Not sure where I found it but for notebook.md the word “append” seems like a key thing so that next agents can “add” not “modify” the knowledge they find worth sharing for next agents.

Specification Validation

At this point I found it helpful to run /prd-challanger a few times to the point that it starts asking questions about releasing strategy etc. So the questions that are not so important for this specific change.

The point here is to figure out what important pieces where skipped when creating PRD docs and left in the previous conversations. Remember to run it in a new session so that we can simulate the same understanding of docs that future agent will have.

A few iterations and human review and we should be ready to start another loop.

Second Loop - Implementation

At this point we have to options. Run it in the loop or one by one. Depending on the size of expected outcome to review I’m choosing one or another.

AFK

The loop/ralph prompt look like this. You can find it here. Refs are the files produced in the previous loop.

github.com/JakubSzwajka/ralph - prompts.py

Step by Step

If the change is too big to digest review at the end I prefer to do it step by step.

Checkpoints

Having this PRD and task list I can asses that i.e. tasks 1-4 can be done in a single run. Also what I found a nice addition is ask agent to prepare a checkpoints for me. So that the Agent can note in README.md stuff like:

### Checkpoints

- **CP0 (after 0):** issuer_id FK dropped (Alembic migration + ORM changes),
  SYSTEM-context writes work, accounting query engine uses explicit LEFT JOIN
  for issuer display. All existing tests pass.
- **CP1 (after 1-7, 22):** All new models + repos exist alongside
  TransactionModel. Migration has run - new tables created + backfilled.
  Zero behavior change. All existing tests pass unchanged.
- **CP2 (after 8-11):** Facades write to new models. Earnings recorded on
  booking completion (net after fees, using FeesService). PaymentRefunded
  domain event preserved. Unit tests adapted and passing.
- **CP3 (after 12-18):** Query engines + routes migrated. get_payment_status
  on read model. booking_queries.py uses PaymentModel. All API endpoints
  return correct data.
- **CP4 (after 19-21):** Cross-module coupling removed. Referral updated.
  `grep -r "BookingModel" modules/domain/finance/` and
  `grep -r "TransactionModel" modules/domain/bookings/` return nothing.
- **CP5 (after 23-25):** Old table dropped, all tests green. Done.

So I have a high level understanding of the “chunks” where I can start testing manually. This is useful in bigger changes.

Agent picks the chunks to implement.

At this point the work should be in such small chunks that you should do it with agent with no skills.

But still I find helpful to add a few of them. Especially deep-research one.

skills/deep-research/SKILL.md

I’ve found similar concept here: youtube.com - rmvDxxNubIg

So the Agent in its own run can decide how to implement it. I have a few subagents defined for:

research - understanding the logic around our change.
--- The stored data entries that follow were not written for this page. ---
import Mathlib.Algebra.BigOperators.Fin
import Literature.Computability.Complexity.ThresholdWeightLemmas
import HarnessLib

/-!
# Small integer weights for threshold gates (Muroga 1971; Håstad 1994, Thm. 3.2)

**Theorem** (`ThresholdWeights.exists_small_weights`). Every linear threshold function of `n`
Boolean variables, `x ↦ [t ≤ ∑ᵢ wᵢ xᵢ]` with REAL weights `wᵢ` and threshold `t`, is also
represented with INTEGER weights and threshold of absolute value at most `(n + 1)!`.

This is the classical weight bound of threshold logic (Muroga 1971, Thm. 9.3.2.1; Håstad 1994,
Thm. 3.2: "A threshold function of `n` variables can be realized with integer weights of size
at most `2⁻ⁿ(n+1)^{(n+1)/2}`"), in the weaker form `(n+1)!` that results from bounding an
`(n+1) × (n+1)` determinant with entries in `{0, ±1}` by `(n+1)!` (Mathlib's `Matrix.det_le`)
instead of Hadamard's inequality; any bound of bit-length polynomial in `n` serves the circuit
simulations downstream (`TC⁰ ⊆ NC¹`). The proof is Håstad's (§3): among the separating affine
functions normalised to `|H(x)| ≥ 1` off the accepted side take one whose tight constraints have
maximal rank (`ThresholdWeightLemmas.exists_feasible_tightSpan_eq_top`); it is the solution of
`n + 1` independent tight equations with `0/±1` coefficients, so by Cramer's rule a common
positive integer multiple `D` clears all denominators with numerators bounded by `(n+1)!`
(`exists_int_mul_of_tightSpan_eq_top`), and scaling by `D > 0` preserves the representation.

Also: the same statement over any finite index type (`exists_small_weights_fintype`), for
natural weights (`exists_small_weights_nat`), and the LITERAL form used by circuit simulations
(`exists_literal_threshold`): `[θ ≤ ∑ᵤ mᵤ xᵤ] = [θ' ≤ ∑ᵤ cᵤ · (xᵤ ⊕ polᵤ)]` with natural
`cᵤ ≤ (#U + 1)!` (negative weights become weights of negated inputs).

## References

* S. Muroga, *Threshold Logic and Its Applications*, Wiley 1971, Thm. 9.3.2.1 [Muroga1971].
* J. Håstad, *On the size of weights for threshold gates*, SIAM J. Discrete Math. 7 (1994),
  §1 ("if we have a function with `n` inputs then `|wᵢ| ≤ 2⁻ⁿ(n+1)^{(n+1)/2}` is sufficient")
  and §3, Thm. 3.2 [Hastad1994].
-/

namespace Literature.Computability.Complexity

namespace ThresholdWeights

open Matrix Module Submodule Finset

/-- The dot product with a vector `snoc f (-1)`: `∑ᵢ fᵢ vᵢ - v_last`. [folklore] -/
theorem dotProduct_intCast_snoc (n : ℕ) (f : Fin n → ℤ) (v : Fin (n + 1) → ℝ) :
    (fun j => ((Fin.snoc f (-1) : Fin (n + 1) → ℤ) j : ℝ)) ⬝ᵥ v =
      (∑ i, (f i : ℝ) * v (Fin.castSucc i)) - v (Fin.last n) := by
  simp [dotProduct, Fin.sum_univ_castSucc, Fin.snoc_castSucc, Fin.snoc_last, sub_eq_add_neg]

/-- **Small weights for threshold functions** (Muroga 1971, Thm. 9.3.2.1; Håstad 1994,
Thm. 3.2, in the weaker form `(n+1)!`): a threshold function `x ↦ [t ≤ ∑ᵢ wᵢ xᵢ]` of `n` Boolean
variables with real weights has integer weights and threshold of absolute value `≤ (n+1)!`. [cite: Hastad1994, Theorem 3.2] -/
theorem exists_small_weights (n : ℕ) (w : Fin n → ℝ) (t : ℝ) :
    ∃ (w' : Fin n → ℤ) (t' : ℤ), (∀ i, |w' i| ≤ ((n + 1).factorial : ℤ)) ∧
      |t'| ≤ ((n + 1).factorial : ℤ) ∧
      ∀ x : Fin n → Bool, (t ≤ ∑ i, w i * (if x i then 1 else 0)) ↔
        (t' ≤ ∑ i, w' i * (if x i then 1 else 0)) := by
  classical
  -- the threshold function and the linear system `bₓ ≤ rₓ · u` in the unknowns `u = (w, t)`
  let F : (Fin n → Bool) → Prop := fun x => t ≤ ∑ i, w i * (if x i then 1 else 0)
  let ind : (Fin n → Bool) → Fin n → ℤ := fun x i => if x i then 1 else 0
  let a₀ : (Fin n → Bool) → Fin (n + 1) → ℤ := fun x => Fin.snoc (ind x) (-1)
  let ε : (Fin n → Bool) → ℤ := fun x => if F x then 1 else -1
  let r₀ : (Fin n → Bool) → Fin (n + 1) → ℤ := fun x j => ε x * a₀ x j
  let b₀ : (Fin n → Bool) → ℤ := fun x => if F x then 0 else 1
  let r : (Fin n → Bool) → Fin (n + 1) → ℝ := fun x j => (r₀ x j : ℝ)
  let b : (Fin n → Bool) → ℝ := fun x => (b₀ x : ℝ)
  -- the affine function `sᵤ(x) = ∑ᵢ xᵢ uᵢ - u_last` and `rₓ · u = εₓ sᵤ(x)`
  let s : (Fin (n + 1) → ℝ) → (Fin n → Bool) → ℝ := fun u x =>
    (∑ i, (ind x i : ℝ) * u (Fin.castSucc i)) - u (Fin.last n)
  have hrdot : ∀ x u, r x ⬝ᵥ u = (ε x : ℝ) * s u x := fun x u => by
    have h1 : r x = (ε x : ℝ) • fun j => ((a₀ x j : ℤ) : ℝ) := by
      funext j
      simp [r, r₀]
    rw [h1, smul_dotProduct, smul_eq_mul]
    simp only [a₀, s]
    rw [dotProduct_intCast_snoc]
  have hε : ∀ x, (ε x = 1 ∧ F x) ∨ (ε x = -1 ∧ ¬F x) := fun x => by
    by_cases h : F x
    · exact Or.inl ⟨by simp [ε, h], h⟩
    · exact Or.inr ⟨by simp [ε, h], h⟩
  -- entries are `0/±1`
  have hind : ∀ x i, |ind x i| ≤ 1 := fun x i => by
    simp only [ind]
    split_ifs <;> simp
  have ha₀ : ∀ x j, |a₀ x j| ≤ 1 := fun x j => by
    refine Fin.lastCases ?_ (fun i => ?_) j
    · simp [a₀]
    · simp only [a₀, Fin.snoc_castSucc]
      exact hind x i
  have hr₀ : ∀ x j, |r₀ x j| ≤ 1 := fun x j => by
    simp only [r₀, abs_mul]
    rcases hε x with ⟨h, -⟩ | ⟨h, -⟩ <;> rw [h] <;> simpa using ha₀ x j
  have hb₀ : ∀ x, |b₀ x| ≤ 1 := fun x => by
    simp only [b₀]
    split_ifs <;> simp
  -- the rows span `ℝ^(n+1)`
  have ha_mem : ∀ x, (fun j => ((a₀ x j : ℤ) : ℝ)) ∈ span ℝ (Set.range r) := fun x => by
    have h1 : (fun j => ((a₀ x j : ℤ) : ℝ)) = (ε x : ℝ) • r x := by
      funext j
      simp only [r, r₀, Pi.smul_apply, smul_eq_mul, ← mul_assoc, ← Int.cast_mul]
      rcases hε x with ⟨h, -⟩ | ⟨h, -⟩ <;> simp [h]
    rw [h1]
    exact Submodule.smul_mem _ _ (Submodule.subset_span ⟨x, rfl⟩)
  have hlast : Pi.single (Fin.last n) (1 : ℝ) ∈ span ℝ (Set.range r) := by
    have h1 : Pi.single (Fin.last n) (1 : ℝ) = -fun j => ((a₀ (fun _ => false) j : ℤ) : ℝ) := by
      funext j
      refine Fin.lastCases ?_ (fun i => ?_) j
      · simp [a₀]
      · rw [Pi.single_eq_of_ne (Fin.castSucc_lt_last i).ne]
        simp [a₀, ind]
    rw [h1]
    exact Submodule.neg_mem _ (ha_mem _)
  have hsingle : ∀ i : Fin n, Pi.single (Fin.castSucc i) (1 : ℝ) ∈ span ℝ (Set.range r) := by
    intro i
    have h1 : Pi.single (Fin.castSucc i) (1 : ℝ) =
        (fun j => ((a₀ (fun i' => decide (i' = i)) j : ℤ) : ℝ)) + Pi.single (Fin.last n) (1 : ℝ) := by
      funext j
      refine Fin.lastCases ?_ (fun i' => ?_) j
      · rw [Pi.single_eq_of_ne (Fin.castSucc_lt_last i).ne']
        simp [a₀]
      · rw [Pi.add_apply, Pi.single_eq_of_ne (Fin.castSucc_lt_last i').ne, Pi.single_apply]
        simp only [a₀, ind, Fin.snoc_castSucc, Fin.castSucc_inj, decide_eq_true_eq, add_zero]
        split_ifs <;> simp
    rw [h1]
    exact Submodule.add_mem _ (ha_mem _) hlast
  have hspan : span ℝ (Set.range r) = ⊤ := by
    rw [eq_top_iff, ← (Pi.basisFun ℝ (Fin (n + 1))).span_eq, Submodule.span_le]
    rintro _ ⟨j, rfl⟩
    rw [Pi.basisFun_apply]
    exact Fin.lastCases hlast (fun i => hsingle i) j
  -- a feasible point: `(w, t)` scaled by the smallest gap of a rejected point
  have hsF : ∀ x, s (Fin.snoc w t) x = (∑ i, w i * (if x i then 1 else 0)) - t := fun x => by
    simp only [s, Fin.snoc_castSucc, Fin.snoc_last, ind, Int.cast_ite, Int.cast_one, Int.cast_zero]
    congr 1
    exact Finset.sum_congr rfl fun i _ => by split_ifs <;> simp
  have hfeas : ∃ u, Feasible r b u := by
    let Rej := univ.filter fun x => ¬F x
    by_cases hRej : Rej.Nonempty
    · let gap : (Fin n → Bool) → ℝ := fun x => t - ∑ i, w i * (if x i then 1 else 0)
      set δ := (Rej.image gap).min' (hRej.image _) with hδ
      have hδmem := Finset.min'_mem (Rej.image gap) (hRej.image _)
      obtain ⟨x₀, hx₀, hx₀δ⟩ := Finset.mem_image.1 hδmem
      have hδpos : 0 < δ := by
        rw [hδ.trans hx₀δ.symm]
        have : ¬F x₀ := (Finset.mem_filter.1 hx₀).2
        simp only [F, not_le] at this
        simp only [gap]
        linarith
      have hδle : ∀ x, ¬F x → δ ≤ gap x := fun x hx =>
        Finset.min'_le _ _ (Finset.mem_image.2 ⟨x, Finset.mem_filter.2 ⟨Finset.mem_univ _, hx⟩, rfl⟩)
      refine ⟨δ⁻¹ • Fin.snoc w t, fun x => ?_⟩
      rw [dotProduct_smul, hrdot, hsF, smul_eq_mul]
      rcases hε x with ⟨h, hF⟩ | ⟨h, hF⟩
      · have hF' : t ≤ ∑ i, w i * (if x i then 1 else 0) := hF
        simp only [b, b₀, hF, ↓reduceIte, Int.cast_zero, h, Int.cast_one, one_mul]
        exact mul_nonneg (inv_nonneg.2 hδpos.le) (sub_nonneg.2 hF')
      · have hgap := hδle x hF
        simp only [gap] at hgap
        simp only [b, b₀, hF, ↓reduceIte, Int.cast_one, h, Int.cast_neg, neg_mul, one_mul]
        rw [le_inv_mul_iff₀ hδpos]
        linarith
    · refine ⟨Fin.snoc w t, fun x => ?_⟩
      have hFx : F x := by
        by_contra h
        exact hRej ⟨x, Finset.mem_filter.2 ⟨Finset.mem_univ _, h⟩⟩
      have hF' : t ≤ ∑ i, w i * (if x i then 1 else 0) := hFx
      rw [hrdot, hsF]
      rcases hε x with ⟨h, -⟩ | ⟨-, h⟩
      · simp only [b, b₀, hFx, ↓reduceIte, Int.cast_zero, h, Int.cast_one, one_mul, sub_nonneg]
        exact hF'
      · exact absurd hFx h
  -- the vertex and its integer multiple
  obtain ⟨ustar, hustar, htop⟩ := exists_feasible_tightSpan_eq_top r b hspan hfeas
  obtain ⟨z, D, hD, hzb, hz⟩ := exists_int_mul_of_tightSpan_eq_top r₀ b₀ hr₀ hb₀ ustar htop
  refine ⟨fun i => z (Fin.castSucc i), z (Fin.last n), fun i => hzb _, hzb _, fun x => ?_⟩
  -- `F x ↔ 0 ≤ s(x)` at the vertex
  have hFs : F x ↔ 0 ≤ s ustar x := by
    have hfx := hustar x
    rw [hrdot] at hfx
    rcases hε x with ⟨h, hF⟩ | ⟨h, hF⟩
    · simp only [b, b₀, hF, ↓reduceIte, Int.cast_zero, h, Int.cast_one, one_mul] at hfx
      exact ⟨fun _ => hfx, fun _ => hF⟩
    · simp only [b, b₀, hF, ↓reduceIte, Int.cast_one, h, Int.cast_neg, neg_mul, one_mul] at hfx
      exact ⟨fun h' => absurd h' hF, fun h' => by linarith⟩
  -- the integer form is `D · s(x)`
  have hzs : (((∑ i, z (Fin.castSucc i) * (if x i then 1 else 0)) - z (Fin.last n) : ℤ) : ℝ) =
      D * s ustar x := by
    push_cast
    simp only [s, hz, ind, Int.cast_ite, Int.cast_one, Int.cast_zero]
    rw [mul_sub, Finset.mul_sum]
    congr 1
    exact Finset.sum_congr rfl fun i _ => by ring
  have hDpos : (0 : ℝ) < D := by exact_mod_cast hD
  show F x ↔ _
  rw [hFs]
  constructor
  · intro hs0
    have h1 : (0 : ℝ) ≤ (((∑ i, z (Fin.castSucc i) * (if x i then 1 else 0)) - z (Fin.last n) : ℤ) : ℝ) := by
      rw [hzs]
      exact mul_nonneg hDpos.le hs0
    have h2 : (0 : ℤ) ≤ (∑ i, z (Fin.castSucc i) * (if x i then 1 else 0)) - z (Fin.last n) := by
      exact_mod_cast h1
    linarith
  · intro hle
    have h0 : (0 : ℤ) ≤ (∑ i, z (Fin.castSucc i) * (if x i then 1 else 0)) - z (Fin.last n) := by
      linarith
    have h1 : (0 : ℝ) ≤ D * s ustar x := by
      rw [← hzs]
      exact_mod_cast h0
    exact (mul_nonneg_iff_of_pos_left hDpos).1 h1

/-- The weight bound over an arbitrary finite index type. [cite: Hastad1994, Theorem 3.2] -/
theorem exists_small_weights_fintype {U : Type*} [Fintype U] (m : U → ℝ) (t : ℝ) :
    ∃ (w' : U → ℤ) (t' : ℤ), (∀ u, |w' u| ≤ ((Fintype.card U + 1).factorial : ℤ)) ∧
      |t'| ≤ ((Fintype.card U + 1).factorial : ℤ) ∧
      ∀ x : U → Bool, (t ≤ ∑ u, m u * (if x u then 1 else 0)) ↔
        (t' ≤ ∑ u, w' u * (if x u then 1 else 0)) := by
  classical
  set e := Fintype.equivFin U with he
  obtain ⟨w', t', hw', ht', h⟩ := exists_small_weights (Fintype.card U) (fun i => m (e.symm i)) t
  refine ⟨fun u => w' (e u), t', fun u => hw' _, ht', fun x => ?_⟩
  have hL : ∑ u, m u * (if x u then (1 : ℝ) else 0) =
      ∑ i, m (e.symm i) * (if x (e.symm i) then 1 else 0) :=
    (e.symm.sum_comp (fun u => m u * (if x u then (1 : ℝ) else 0))).symm
  have hR : ∑ u, w' (e u) * (if x u then (1 : ℤ) else 0) =
      ∑ i, w' i * (if x (e.symm i) then 1 else 0) := by
    rw [← e.symm.sum_comp (fun u => w' (e u) * (if x u then (1 : ℤ) else 0))]
    simp
  rw [hL, hR]
  exact h _

/-- The weight bound for natural weights and threshold (the case of gates whose inputs are
wires read with multiplicities). [cite: Hastad1994, Theorem 3.2] -/
theorem exists_small_weights_nat {U : Type*} [Fintype U] (m : U → ℕ) (θ : ℕ) :
    ∃ (w' : U → ℤ) (t' : ℤ), (∀ u, |w' u| ≤ ((Fintype.card U + 1).factorial : ℤ)) ∧
      |t'| ≤ ((Fintype.card U + 1).factorial : ℤ) ∧
      ∀ x : U → Bool, (θ ≤ ∑ u, m u * (x u).toNat) ↔ (t' ≤ ∑ u, w' u * (if x u then 1 else 0)) := by
  obtain ⟨w', t', hw', ht', h⟩ := exists_small_weights_fintype (fun u => (m u : ℝ)) (θ : ℝ)
  refine ⟨w', t', hw', ht', fun x => ?_⟩
  rw [← h x]
  have h1 : ((∑ u, m u * (x u).toNat : ℕ) : ℝ) = ∑ u, (m u : ℝ) * (if x u then 1 else 0) := by
    push_cast
    exact Finset.sum_congr rfl fun u _ => by cases x u <;> simp
  rw [← h1, Nat.cast_le]

/-- **Literal form**: a threshold gate with natural weights equals a threshold of NATURAL
weights `cᵤ ≤ (#U + 1)!` over the LITERALS `xᵤ ⊕ polᵤ` (a negative weight `w` on `xᵤ` is the
weight `|w|` on `¬xᵤ` minus the constant `|w|`). This is the form fed to the log-depth
threshold circuits of `NCThreshold.lean`. [cite: Hastad1994, Theorem 3.2] -/
theorem exists_literal_threshold {U : Type*} [Fintype U] (m : U → ℕ) (θ : ℕ) :
    ∃ (c : U → ℕ) (pol : U → Bool) (θ' : ℕ), (∀ u, c u ≤ (Fintype.card U + 1).factorial) ∧
      ∀ x : U → Bool, decide (θ ≤ ∑ u, m u * (x u).toNat) =
        decide (θ' ≤ ∑ u, c u * ((x u).xor (pol u)).toNat) := by
  obtain ⟨w', t', hw', -, h⟩ := exists_small_weights_nat m θ
  let N : ℤ := ∑ u, if w' u < 0 then -w' u else 0
  refine ⟨fun u => (w' u).natAbs, fun u => decide (w' u < 0), (t' + N).toNat, fun u => ?_,
    fun x => ?_⟩
  · have h1 : ((w' u).natAbs : ℤ) ≤ ((Fintype.card U + 1).factorial : ℤ) := by
      rw [Int.natCast_natAbs]
      exact hw' u
    exact_mod_cast h1
  · rw [decide_eq_decide, h x]
    have key : ∑ u, w' u * (if x u then 1 else 0) =
        ((∑ u, (w' u).natAbs * ((x u).xor (decide (w' u < 0))).toNat : ℕ) : ℤ) - N := by
      simp only [N]
      rw [Nat.cast_sum, ← Finset.sum_sub_distrib]
      refine Finset.sum_congr rfl fun u _ => ?_
      by_cases hw : w' u < 0
      · have habs : ((w' u).natAbs : ℤ) = -w' u := Int.ofNat_natAbs_of_nonpos hw.le
        cases x u <;> simp [hw, habs]
      · have hw0 : 0 ≤ w' u := not_lt.1 hw
        have habs : ((w' u).natAbs : ℤ) = w' u := Int.natAbs_of_nonneg hw0
        cases x u <;> simp [hw, habs]
    rw [key, le_sub_iff_add_le]
    exact Int.toNat_le.symm

end ThresholdWeights

end Literature.Computability.Complexity
import Mathlib
import Summits.NavierStokesRegularity.NavierStokesRegularity.Theses.TrappingWindowRungThree
import HarnessLib

/-!
# `TrappingWindowRungThree.WindowCertificateGlue` (item stmt-NavierStokesRegularity-22795)

The glue of the gen-1 split of the crux `WindowCertificate` (item 22616) of route
`TrappingWindowRungThree` into its children `ExactFlowCertificate` (item 22916, shared with route
`ExactWindowRungThree`) and `ShadowingTransfer` (item 22924): by design the second child IS the
implication «exact-flow certificate ⇒ inclusion trapping certificate», so the glue
`ExactFlowCertificate → ShadowingTransfer → WindowCertificate` is modus ponens (the content of the
split lives entirely in the two children; the critic gate idea-crit-3 recorded exactly this on
2026-08-27T21:41:13Z). This file closes the glue item so that no seat is ever booked on it.

HONEST FRAMING: a one-line tautology over Tao-type MODEL lattice statements; both children are
hypotheses, nothing about the Navier–Stokes equations is concluded, the route's leaf
`TaoLadderRungThree.Target` (TL-M3) is not the summit Statement, and NS regularity is NOT proved by
anything in this file.
-/

-- the sub-problem namespace repeats the summit name by design (D-0017)
set_option linter.dupNamespace false

namespace Summit.NavierStokesRegularity.NavierStokesRegularity.Theorems

/-- **Item stmt-NavierStokesRegularity-22795 (`TrappingWindowRungThree.WindowCertificateGlue`).**
`ExactFlowCertificate → ShadowingTransfer → WindowCertificate`, where `ShadowingTransfer` unfolds to
«(the text of `ExactFlowCertificate`) → `WindowCertificate`»: modus ponens. MODEL lattice
statement; nothing about Navier–Stokes is concluded. [folklore] -/
theorem trappingWindowRungThree_windowCertificateGlue_proof :
    Summit.NavierStokesRegularity.NavierStokesRegularity.Theses.TrappingWindowRungThree.WindowCertificateGlue := by
  unfold Summit.NavierStokesRegularity.NavierStokesRegularity.Theses.TrappingWindowRungThree.WindowCertificateGlue
    Summit.NavierStokesRegularity.NavierStokesRegularity.Theses.TrappingWindowRungThree.ShadowingTransfer
    Summit.NavierStokesRegularity.NavierStokesRegularity.Theses.TrappingWindowRungThree.ExactFlowCertificate
  intro hE hS
  exact hS hE

end Summit.NavierStokesRegularity.NavierStokesRegularity.Theorems
import Summits.Ventures.HodgeRepro.FaceCensusRows12
import Summits.Ventures.HodgeRepro.FaceCensusStructural

/-!
# Proof of the order-12 census row `Duodecic.Cyclic` (ℤ/12) of `RankFourFaceCensus` (seat p4)

The structural clauses (counts of CM types / places / faces / type squares and the per-face properties `sumTwo`,
`cornersWF`, `noConjugateCorners`) come from `CMGaloisType.structural_rows` — generic theorems from the group axioms
alone, no enumeration; the group axioms `isCMGaloisType`, the dictionary with the Mathlib group `ZMod 12` (`conj ↦ 6`), the orbit
representatives (`squareOrbitRepsFast reps`) and the orbit sizes (20 orbits, all of size 12) are kernel computations (`decide +kernel`).
-/

namespace Summit.Ventures.HodgeRepro.FaceCensus.Duodecic.Cyclic

/-- **Census row `Duodecic.Cyclic`** (type ℤ/12 of order `12`, as printed in `FaceCensusRows12.lean`): the Cayley
table is a group with `conj` a central involution `≠ 1`, identified with `ZMod 12` (`conj ↦ 6`); `64` CM types, `6` places,
`1920` faces, `240` type squares; every face satisfies `SumTwo`, has four pairwise distinct CM-type corners and no two
complex-conjugate corners; the type squares form exactly the displayed orbits under the Galois twists (20 orbits, all of size 12). -/
theorem census : Census := by
  have h1 : Γ.isCMGaloisType = true := by decide +kernel
  have hs := Γ.structural_rows h1 (by norm_num)
  exact ⟨h1, ⟨by decide +kernel, by decide +kernel, by decide +kernel⟩,
    ⟨hs.1.1.trans (by norm_num), hs.1.2.1.trans (by norm_num), hs.1.2.2.1.trans (by norm_num),
      hs.1.2.2.2.trans (by norm_num)⟩,
    hs.2.1, hs.2.2.1, hs.2.2.2, by decide +kernel, by decide +kernel⟩

end Summit.Ventures.HodgeRepro.FaceCensus.Duodecic.Cyclic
Just looking if there are no surprises hidden in the code, checking if agent is actually capable of introducing a change etc. It’s basically “smart-context-gathering”.
implementing - I like to have it separate and focused on implementation. Master agent at this point is delegating (based on the context) specific change to be introduced. Very often a few in parallel!
test runner - this is super helpful. And it’s not about “how to run tests”, but if tests fail, compact the trace into meaningful insights so that master agent can properly delegate the fix/adjustments.
review - delegate the review to drop the context of author of the changes.

And this basically closes the second loop. Interesting is that second loop can find missing pieces in initial docs and its easy to just add it there as a “next” tasks to implement which will be tackled in second loop.

Other skills

There are a few other which have no specific place in the whole workflow yet must say they “automate” a lot. Check them in github.com/JakubSzwajka/skills.

Document your skills, share them, iterate on them. This is the new dotfiles.